- Born: Tanet Jinjaiyen August 7, 1981 (age 44) Kanchanaburi, Thailand
- Native name: พรเสน่ห์ ศิษย์มนต์ชัย
- Other names: Pornsaneh 13coinsTower (พรเสน่ห์ 13 เหรียญทาวเวอร์) Phonsaneh Sor.Satchaboon (พรเสน่ห์ ส.สัจบูลย์) Pornsane F.A Group (พรเสน่ห์ เอฟ.เอ.กรุ๊ป)
- Nickname: Provincial Menace (เหน่อมหาภัย)
- Height: 165 cm (5 ft 5 in)
- Division: Super Flyweight Bantamweight Super Bantamweight Featherweight Super Featherweight
- Style: Muay Thai (Muay Bouk)
- Stance: Orthodox
- Team: Sitmonchai (1993–2015)
- Years active: c. 1992–2017

Kickboxing record
- Total: 224
- Wins: 162
- By knockout: 56
- Losses: 54
- Draws: 8

= Pornsanae Sitmonchai =

Thai former professional Muay Thai fighter (born 1981)

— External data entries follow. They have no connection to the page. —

import Mathlib
import HarnessLib

/-!
# JOINT convergence of INDEPENDENT VECTOR-valued replica statistics: `X_{r,n} ⇒ ν_r` in a finite-dimensional inner product space `E_r` for each replica ⇒ `(X_{r,n})_r ⇒ ⊗_r ν_r` under the product law

HONEST FRAMING: exact (Metropolis-corrected) sampling algorithms for lattice gauge theory;
figures of merit are autocorrelation/cost numbers at stated couplings and volumes; no
continuum-physics claim.

Venture `LatticeQCDFlow` (cell pub-lqcd), topic `Exactness`; FANOUT row 13 (`eng-snf`, GEN-25).
NEW WORK of the cell (classical; not in Mathlib) against Mathlib only (`MeasureTheory.charFun_pi`
on `PiLp 2`, Lévy's continuity theorem `ProbabilityMeasure.tendsto_iff_tendsto_charFun`,
`integral_fintype_prod_eq_prod`); no definition; nothing cited as a fact.

WHY (row 13).  GEN-23 `NCMCGeneralSpaceReplicaVectorCLT.tendstoInDistribution_pi_toLp` (and row 4's
`Scoring/IndependentFamilyJointLimit`) give the joint limit of `R` independent REAL replica
statistics with Gaussian limits; row 4's `Scoring/IndependentJointLimitVector` treats TWO
vector-valued statistics.  GEN-25's `NCMCGeneralSpaceReplicaJackknifeFDeriv` (the jackknife of a
smooth function of SEVERAL pooled means) takes as hypothesis the joint convergence of the `R`-vector
of `E`-VALUED scaled block estimates `(√n (A_{n,r} − a))_r ⇒ Z`; for independent streams each
obeying a multivariate CLT that hypothesis is exactly this file's conclusion.  Stated for arbitrary
limit laws `ν_r` (not only Gaussian) and arbitrary finite-dimensional real inner product spaces
`E_r` (one per replica): if `X_{r,n} ⇒ ν_r` under `P_r` for every `r`, then under the product law
`⊗_r P_r` the vector `(X_{r,n}(ω_r))_r`, read in the Hilbert product `PiLp 2 E`, converges in
distribution to the canonical variable `toLp 2` on `(Π_r E_r, ⊗_r ν_r)`; the same in the plain
product `Π_r E_r`, and for continuous functionals.

* `charFun_pi_map_toLp_vector` — `φ_{(X_r)_r}(t) = Π_r φ_{X_r}(t_r)` under a product law (vector
  coordinates);
* **`tendstoInDistribution_pi_toLp_vector`** — the joint limit in `PiLp 2 E`;
* **`tendstoInDistribution_pi_vector`** — the same in `Π_r E_r`; `…_comp_of_continuous`.
* `pi_map_clm_eq_pi_gaussianReal`, **`map_scores_eq_pi_gaussianReal`** (§2) — scores `(L Z_r)_r`
  of a product of (centred) Gaussian laws on `E` are `N(0, Var_μ L)^{⊗R}` (the score hypothesis
  of `…ReplicaJackknifeFDeriv`).

NOT CLAIMED: dependent replicas; infinitely many replicas; rates.
-/

namespace Summit.Ventures.LatticeQCDFlow.Exactness.GeneralNCMC

open MeasureTheory ProbabilityTheory Filter Finset WithLp Complex
open scoped ENNReal NNReal Topology RealInnerProductSpace

section Vector

variable {ι : Type*} [Fintype ι] {Ω : ι → Type*} [∀ r, MeasurableSpace (Ω r)]
  {P : (r : ι) → Measure (Ω r)} [∀ r, IsProbabilityMeasure (P r)]
  {E : ι → Type*} [∀ r, NormedAddCommGroup (E r)] [∀ r, InnerProductSpace ℝ (E r)]
  [∀ r, FiniteDimensional ℝ (E r)] [∀ r, MeasurableSpace (E r)] [∀ r, BorelSpace (E r)]

/-- **`φ_{(X_r)_r}(t) = Π_r φ_{X_r}(t_r)` under a product law**, for replica statistics with values
in inner product spaces `E_r` (the vector read in `PiLp 2 E`). -/
theorem charFun_pi_map_toLp_vector {X : (r : ι) → Ω r → E r} (hX : ∀ r, Measurable (X r))
    (t : PiLp 2 E) :
    charFun ((Measure.pi P).map fun ω : (r : ι) → Ω r => toLp 2 (fun r => X r (ω r))) t
      = ∏ r, charFun ((P r).map (X r)) (t r) := by
  have hV : Measurable fun (ω : (r : ι) → Ω r) (r : ι) => X r (ω r) :=
    measurable_pi_lambda _ fun r => (hX r).comp (measurable_pi_apply r)
  have hm : Measurable fun ω : (r : ι) → Ω r => toLp 2 (fun r => X r (ω r)) :=
    (MeasurableEquiv.toLp 2 ((r : ι) → E r)).measurable.comp hV
  rw [charFun_apply, integral_map hm.aemeasurable (by fun_prop)]
  have h2 : ∀ r, charFun ((P r).map (X r)) (t r)
      = ∫ ω, Complex.exp ((⟪X r ω, t r⟫ : ℂ) * I) ∂(P r) := by
    intro r
    rw [charFun_apply, integral_map (hX r).aemeasurable (by fun_prop)]
  simp only [h2]
  rw [← integral_fintype_prod_eq_prod
    (fun r (ω : Ω r) => Complex.exp ((⟪X r ω, t r⟫ : ℂ) * I))]
  refine integral_congr_ae (Eventually.of_forall fun ω => ?_)
  dsimp only
  rw [PiLp.inner_apply, ← Complex.exp_sum]
  congr 1
  push_cast
  rw [Finset.sum_mul]

/-- **INDEPENDENT VECTOR-VALUED LIMITS, JOINTLY**: if `X_{r,n} ⇒ ν_r` under `P_r` for every replica
`r` (canonical limit variable `id` on `(E_r, ν_r)`), then under the product law the vector
`(X_{r,n}(ω_r))_r ∈ PiLp 2 E` converges in distribution to `toLp 2` on `(Π_r E_r, ⊗_r ν_r)`
(Lévy: the characteristic functions factorise on both sides). -/
theorem tendstoInDistribution_pi_toLp_vector {X : (r : ι) → ℕ → Ω r → E r}
    (hX : ∀ r n, Measurable (X r n)) {ν : (r : ι) → Measure (E r)} [∀ r, IsProbabilityMeasure (ν r)]
    (h : ∀ r, TendstoInDistribution (X r) atTop id (fun _ => P r) (ν r)) :
    TendstoInDistribution (fun (n : ℕ) (ω : (r : ι) → Ω r) => toLp 2 (fun r => X r n (ω r))) atTop
      (toLp 2) (fun _ => Measure.pi P) (Measure.pi ν) := by
  have hm : ∀ n, Measurable fun ω : (r : ι) → Ω r => toLp 2 (fun r => X r n (ω r)) := fun n =>
    (MeasurableEquiv.toLp 2 ((r : ι) → E r)).measurable.comp
      (measurable_pi_lambda _ fun r => (hX r n).comp (measurable_pi_apply r))
  refine ⟨fun n => (hm n).aemeasurable,
    (MeasurableEquiv.toLp 2 ((r : ι) → E r)).measurable.aemeasurable, ?_⟩
  refine ProbabilityMeasure.tendsto_iff_tendsto_charFun.2 fun t => ?_
  have hL : ∀ n : ℕ, charFun ((Measure.pi P).map fun ω : (r : ι) → Ω r =>
      toLp 2 (fun r => X r n (ω r))) t = ∏ r, charFun ((P r).map (X r n)) (t r) := fun n =>
    charFun_pi_map_toLp_vector (fun r => hX r n) t
  have hR : charFun ((Measure.pi ν).map (toLp 2)) t = ∏ r, charFun (ν r) (t r) := charFun_pi t
  simp only [ProbabilityMeasure.coe_mk, hL, hR]
  refine tendsto_finsetProd _ fun r _ => ?_
  have hr := (ProbabilityMeasure.tendsto_iff_tendsto_charFun.1 (h r).tendsto) (t r)
  simp only [ProbabilityMeasure.coe_mk, Measure.map_id] at hr
  exact hr

/-- **The same in the plain product `Π_r E_r`** (sup norm): `(X_{r,n}(ω_r))_r ⇒ id` on
`(Π_r E_r, ⊗_r ν_r)` — the form taken as hypothesis by `NCMCGeneralSpaceReplicaJackknifeFDeriv`. -/
theorem tendstoInDistribution_pi_vector {X : (r : ι) → ℕ → Ω r → E r}
    (hX : ∀ r n, Measurable (X r n)) {ν : (r : ι) → Measure (E r)} [∀ r, IsProbabilityMeasure (ν r)]
    (h : ∀ r, TendstoInDistribution (X r) atTop id (fun _ => P r) (ν r)) :
    TendstoInDistribution (fun (n : ℕ) (ω : (r : ι) → Ω r) (r : ι) => X r n (ω r)) atTop
      id (fun _ => Measure.pi P) (Measure.pi ν) := by
  have h1 := (tendstoInDistribution_pi_toLp_vector hX h).continuous_comp
    (g := fun x : PiLp 2 E => (ofLp x : (r : ι) → E r)) (PiLp.continuous_ofLp 2 E)
  exact h1

/-- **Continuous functionals of the replica vector** converge to the functional of `⊗_r ν_r`. -/
theorem tendstoInDistribution_pi_vector_comp_of_continuous {X : (r : ι) → ℕ → Ω r → E r}
    (hX : ∀ r n, Measurable (X r n)) {ν : (r : ι) → Measure (E r)} [∀ r, IsProbabilityMeasure (ν r)]
    (h : ∀ r, TendstoInDistribution (X r) atTop id (fun _ => P r) (ν r))
    {F : Type*} [TopologicalSpace F] [MeasurableSpace F] [BorelSpace F]
    {g : ((r : ι) → E r) → F} (hg : Continuous g) :
    TendstoInDistribution (fun (n : ℕ) (ω : (r : ι) → Ω r) => g (fun r => X r n (ω r))) atTop
      g (fun _ => Measure.pi P) (Measure.pi ν) :=
  (tendstoInDistribution_pi_vector hX h).continuous_comp hg

end Vector

/-! ## §2 Gaussian scores: linear forms of independent Gaussian limits -/

section Scores

variable {ι : Type*} [Fintype ι] {E : Type*} [NormedAddCommGroup E] [NormedSpace ℝ E]
  [MeasurableSpace E] [BorelSpace E]

/-- **Scores of a product of Gaussian laws**: under `⊗_r μ` with `μ` Gaussian on `E`, the vector
`(L z_r)_r` of values of a continuous linear form has law `⊗_r N(μ[L], Var_μ L)`. -/
theorem pi_map_clm_eq_pi_gaussianReal (μ : Measure E) [IsGaussian μ] (L : E →L[ℝ] ℝ) :
    (Measure.pi fun _ : ι => μ).map (fun (z : ι → E) (r : ι) => L (z r))
      = Measure.pi fun _ : ι => gaussianReal (∫ x, L x ∂μ) (Var[L; μ]).toNNReal := by
  rw [Measure.pi_map_pi (fun _ => L.continuous.measurable.aemeasurable)]
  congr 1
  funext r
  exact IsGaussian.map_eq_gaussianReal L

/-- **The score hypothesis of `NCMCGeneralSpaceReplicaJackknifeFDeriv` from a Gaussian limit**:
if the limit variable `Z : Ω' → (ι → E)` has law `⊗_r μ` with `μ` a CENTRED Gaussian on `E`
(`μ[L] = 0`), then the score vector `(L (Z r))_r` has law `N(0, Var_μ L)^{⊗R}` under `P'`. -/
theorem map_scores_eq_pi_gaussianReal {Ω' : Type*} [MeasurableSpace Ω'] {P' : Measure Ω'}
    {Z : Ω' → ι → E} (hZ : AEMeasurable Z P') (μ : Measure E) [IsGaussian μ]
    (hlaw : P'.map Z = Measure.pi fun _ : ι => μ) (L : E →L[ℝ] ℝ) (hL0 : ∫ x, L x ∂μ = 0) :
    P'.map (fun ω' r => L (Z ω' r))
      = Measure.pi fun _ : ι => gaussianReal 0 (Var[L; μ]).toNNReal := by
  have hc : Measurable fun (z : ι → E) (r : ι) => L (z r) :=
    measurable_pi_lambda _ fun r => L.continuous.measurable.comp (measurable_pi_apply r)
  have hcomp : (fun ω' r => L (Z ω' r)) = (fun (z : ι → E) (r : ι) => L (z r)) ∘ Z := rfl
  rw [hcomp, ← AEMeasurable.map_map_of_aemeasurable hc.aemeasurable hZ, hlaw,
    pi_map_clm_eq_pi_gaussianReal, hL0]

end Scores

end Summit.Ventures.LatticeQCDFlow.Exactness.GeneralNCMC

Tanet Jinjaiyen (พรเสน่ห์ ศิษย์มนต์ชัย; born August 7, 1981), known professionally as Pornsanae Sitmonchai (พรเสน่ห์ ศิษย์มนต์ชัย), is a Thai former professional Muay Thai fighter. He is a former two-time Lumpinee Stadium champion and one-time Rajadamnern Stadium champion across three divisions who was famous during the 2000s and 2010s. Nicknamed the "Provincial Menace", he was especially known for his low kicks and aggressive fighting style.

==Biography==

Pornsanae began training at his home at age 11 and started fighting shortly after. At age 13 he began training at the Sitmonchai gym. He gained popularity in the early 2000s at both Lumpinee Stadium and Rajadamnern Stadium because of his walk forward fighting style. Some of his most famous fights are against Sam-A Kaiyanghadaogym. Despite losing 4 straight to Sam-A, Pornsaneh got a 5th chance to beat him and he did so by winning a split decision. After losing a decision to Kongsak Sitboonmee in December 2010 Pornsaneh took a break from fighting and spent time at a Buddhist temple and at his farm. In August 2011 he returned to the ring and was KO'd by Palangtip Nor Sripuang. In May 2012 he fought for the first time outside of Thailand when he traveled to the Netherlands to face Ilias El Hajoui. On October 13 he once again left Thailand this time to fight in Australia with Michael Thompson. The fight was a modified Thai rules fight with 4 ounce gloves and was contested in an MMA cage.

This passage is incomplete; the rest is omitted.